• [TASK STATEMENT]
Keep only the lines from the start of the data through the line containing "or ignored, never", and output them exactly.

• [SUPPLIED MATERIAL]
import Mathlib

/-! # T5TraceDualConductor — «Tr(I) ⊆ O_F ⟺ I ⊆ 𝔇⁻¹»: the ideal-theoretic core of (A6)

Blind cell pub-hodge-repro2, seat p4 (Tier-5 kernel annex, README §7; record-class, cited by p-id
or ignored, never an input). README §8(d): uses an L-value-free non-vanishing device: NO.

The «ONE LINE» of route/T5-route-2.md l. 599 behind (A6) («n(ψ_F∘Tr_{E_v/F_v}) = e·n(ψ_F) +
d(E_v/F_v)», [P†] from Cassels–Fröhlich Ch. III §3 (3) / [C] FM21 Lemma 3.1): «ψ_F∘Tr is trivial on
P_E^{−m} ⟺ Tr(P_E^{−m}) ⊂ P_F^{−n(ψ_F)} ⟺ Tr(π_F^{n(ψ_F)} P_E^{−m}) ⊂ O_{F_v} ⟺ π_F^{n(ψ_F)} P_E^{−m}
⊂ D_R(S) = 𝔇^{−1} = P_E^{−d} (the middle ⟺ because π_F^n P_E^{−m} is an O_E-ideal I, and Tr(I) ⊂ O_F
⟺ I ⊂ D_R(S) by (3) of §3: x ∈ I ⇒ xO_E ⊂ I) ⟺ e·n(ψ_F) − m ≥ −d». In Mathlib's AKLB setting
(`A = O_{F_v}`, `B = O_{E_v}`, `K = F_v`, `L = E_v`), for every `B`-submodule `I` of `L` (a fractional
ideal):
* `trace_map_le_one_iff_le_inv_differentIdeal` : `Tr_{L/K}(I) ⊆ A ⟺ I ⊆ 𝔇⁻¹`
  (`Submodule.le_traceDual_iff_map_le_one`, `FractionalIdeal.coe_dual_one`, `coeIdeal_differentIdeal`);
* `trace_map_le_one_iff_forall_mul_mem` : when `𝔇 = (x)`, `Tr(I) ⊆ A ⟺ x · I ⊆ B`;
* `trace_span_singleton_le_one_iff` : for `I = y B`, `Tr(yB) ⊆ A ⟺ x y ∈ B`;
* `trace_span_singleton_le_one_iff_val` : on the valuation ring `B` of `v`, `⟺ v x · v y ≤ 1`;
* `trace_span_singleton_le_one_iff_exp` : with `v x = exp(−d)`, `v y = exp(−k)` (`k = e·n − m`),
  `⟺ 0 ≤ d + k` — «`m ≤ e·n + d`», the conductor formula of (A6) once `ψ_F∘Tr` trivial on
  `P_E^{−m}` is read as `Tr(π_F^{n} P_E^{−m}) ⊆ O_{F_v}`.

Stays prose: the definition of the conductor `n(ψ)` of an additive character (the largest `m` with
`ψ` trivial on `P^{−m}`), and that `ψ_F` is trivial on a fractional ideal `J` of `F_v` iff
`J ⊆ P_F^{−n(ψ_F)}`; the identification of the objects with `O_{E_v}/O_{F_v}`.
-/

namespace Summit.Ventures.HodgeRepro2.T5TraceDualConductor

open Module Algebra
open scoped nonZeroDivisors WithZero

section AKLB

variable (A K L B : Type*) [CommRing A] [Field K] [CommRing B] [Field L]
  [Algebra A K] [Algebra B L] [Algebra A B] [Algebra K L] [Algebra A L]
  [IsScalarTower A K L] [IsScalarTower A B L]
  [IsDomain A] [IsFractionRing A K] [FiniteDimensional K L] [Algebra.IsSeparable K L]
  [IsIntegralClosure B A L] [IsIntegrallyClosed A] [IsDedekindDomain B]
  [Module.IsTorsionFree A B] [IsFractionRing B L]

/-- «`Tr(I) ⊆ O_F ⟺ I ⊆ 𝔇⁻¹`»: for a `B`-submodule `I` of `L`, the trace of `I` lies in `A`
iff `I` is contained in the inverse different. -/
theorem trace_map_le_one_iff_le_inv_differentIdeal (I : Submodule B L) :
    (I.restrictScalars A).map ((Algebra.trace K L).restrictScalars A) ≤ 1 ↔
      I ≤ ((((differentIdeal A B : Ideal B) : FractionalIdeal B⁰ L)⁻¹ : FractionalIdeal B⁰ L) :
        Submodule B L) := by
  have h := coeIdeal_differentIdeal A K L B
  have h' : FractionalIdeal.dual A K (1 : FractionalIdeal B⁰ L) =
      (differentIdeal A B : FractionalIdeal B⁰ L)⁻¹ := by rw [h, inv_inv]
  rw [← h', FractionalIdeal.coe_dual_one, Submodule.le_traceDual_iff_map_le_one, mul_one]

/-- When `𝔇 = (x)`, `x ≠ 0`: `Tr(I) ⊆ A ⟺ x · I ⊆ B`. -/
theorem trace_map_le_one_iff_forall_mul_mem (x : B) (hx : differentIdeal A B = Ideal.span {x})
    (hx0 : x ≠ 0) (I : Submodule B L) :
    (I.restrictScalars A).map ((Algebra.trace K L).restrictScalars A) ≤ 1 ↔
      ∀ y ∈ I, algebraMap B L x * y ∈ Set.range (algebraMap B L) := by
  have hx0' : algebraMap B L x ≠ 0 := fun h0 =>
    hx0 ((IsFractionRing.to_map_eq_zero_iff (K := L)).1 h0)
  rw [trace_map_le_one_iff_le_inv_differentIdeal A K L B I, hx,
    FractionalIdeal.coeIdeal_span_singleton, FractionalIdeal.spanSingleton_inv,
    FractionalIdeal.coe_spanSingleton, SetLike.le_def]
  refine forall₂_congr fun y _ => ?_
  rw [Submodule.mem_span_singleton]
  constructor
  · rintro ⟨c, rfl⟩
    refine ⟨c, ?_⟩
    rw [Algebra.smul_def]
    calc algebraMap B L c = algebraMap B L c * (algebraMap B L x * (algebraMap B L x)⁻¹) := by
          rw [mul_inv_cancel₀ hx0', mul_one]
      _ = algebraMap B L x * (algebraMap B L c * (algebraMap B L x)⁻¹) := by ring
  · rintro ⟨c, hc⟩
    refine ⟨c, ?_⟩
    rw [Algebra.smul_def, hc]
    calc algebraMap B L x * y * (algebraMap B L x)⁻¹
        = y * (algebraMap B L x * (algebraMap B L x)⁻¹) := by ring
      _ = y := by rw [mul_inv_cancel₀ hx0', mul_one]

/-- For the principal fractional ideal `I = y B`: `Tr(yB) ⊆ A ⟺ x y ∈ B`. -/
theorem trace_span_singleton_le_one_iff (x : B) (hx : differentIdeal A B = Ideal.span {x})
    (hx0 : x ≠ 0) (y : L) :
    ((Submodule.span B {y}).restrictScalars A).map ((Algebra.trace K L).restrictScalars A) ≤ 1 ↔
      algebraMap B L x * y ∈ Set.range (algebraMap B L) := by
  rw [trace_map_le_one_iff_forall_mul_mem A K L B x hx hx0]
  constructor
  · intro h
    exact h y (Submodule.mem_span_singleton_self y)
  · rintro ⟨c, hc⟩ z hz
    obtain ⟨b, rfl⟩ := Submodule.mem_span_singleton.1 hz
    refine ⟨b * c, ?_⟩
    rw [map_mul, hc, Algebra.smul_def]
    ring

/-- In valuation form — `B` the valuation ring of `v : Valuation L Γ₀` (`Valuation.Integers v B`):
`Tr(yB) ⊆ A ⟺ v x · v y ≤ 1`; with `v x = v(π_E)^d`, `v y = v(π_F)^n v(π_E)^{−m}`,
`v(π_F) = v(π_E)^e` this is «`m ≤ e·n + d`», the conductor formula of (A6). -/
theorem trace_span_singleton_le_one_iff_val {Γ₀ : Type*} [LinearOrderedCommGroupWithZero Γ₀]
    (v : Valuation L Γ₀) (hv : v.Integers B) (x : B) (hx : differentIdeal A B = Ideal.span {x})
    (hx0 : x ≠ 0) (y : L) :
    ((Submodule.span B {y}).restrictScalars A).map ((Algebra.trace K L).restrictScalars A) ≤ 1 ↔
      v (algebraMap B L x) * v y ≤ 1 := by
  rw [trace_span_singleton_le_one_iff A K L B x hx hx0, ← map_mul]
  constructor
  · rintro ⟨c, hc⟩
    rw [← hc]
    exact hv.map_le_one c
  · intro h
    obtain ⟨c, hc⟩ := hv.exists_of_le_one h
    exact ⟨c, hc⟩

/-- The exponent form of (A6): with `v(x) = exp(−d)` (`𝔇 = P_E^d`) and `v(y) = exp(−k)`
(`y = π_F^n π_E^{−m}`, `k = e·n − m`), `Tr(yB) ⊆ A ⟺ 0 ≤ d + k`, i.e. «`m ≤ e·n + d`». -/
theorem trace_span_singleton_le_one_iff_exp (v : Valuation L ℤᵐ⁰) (hv : v.Integers B) (x : B)
    (hx : differentIdeal A B = Ideal.span {x}) (hx0 : x ≠ 0) (d : ℤ)
    (hxd : v (algebraMap B L x) = WithZero.exp (-d)) (y : L) (k : ℤ)
    (hy : v y = WithZero.exp (-k)) :
    ((Submodule.span B {y}).restrictScalars A).map ((Algebra.trace K L).restrictScalars A) ≤ 1 ↔
      0 ≤ d + k := by
  rw [trace_span_singleton_le_one_iff_val A K L B v hv x hx hx0 y, hxd, hy, ← WithZero.exp_add,
    ← WithZero.exp_zero, WithZero.exp_le_exp]
  constructor <;> intro h <;> linarith

end AKLB

end Summit.Ventures.HodgeRepro2.T5TraceDualConductor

• [EXERCISE SOLUTION]
import Mathlib

/-! # T5TraceDualConductor — «Tr(I) ⊆ O_F ⟺ I ⊆ 𝔇⁻¹»: the ideal-theoretic core of (A6)

Blind cell pub-hodge-repro2, seat p4 (Tier-5 kernel annex, README §7; record-class, cited by p-id
or ignored, never an input). README §8(d): uses an L-value-free non-vanishing device: NO.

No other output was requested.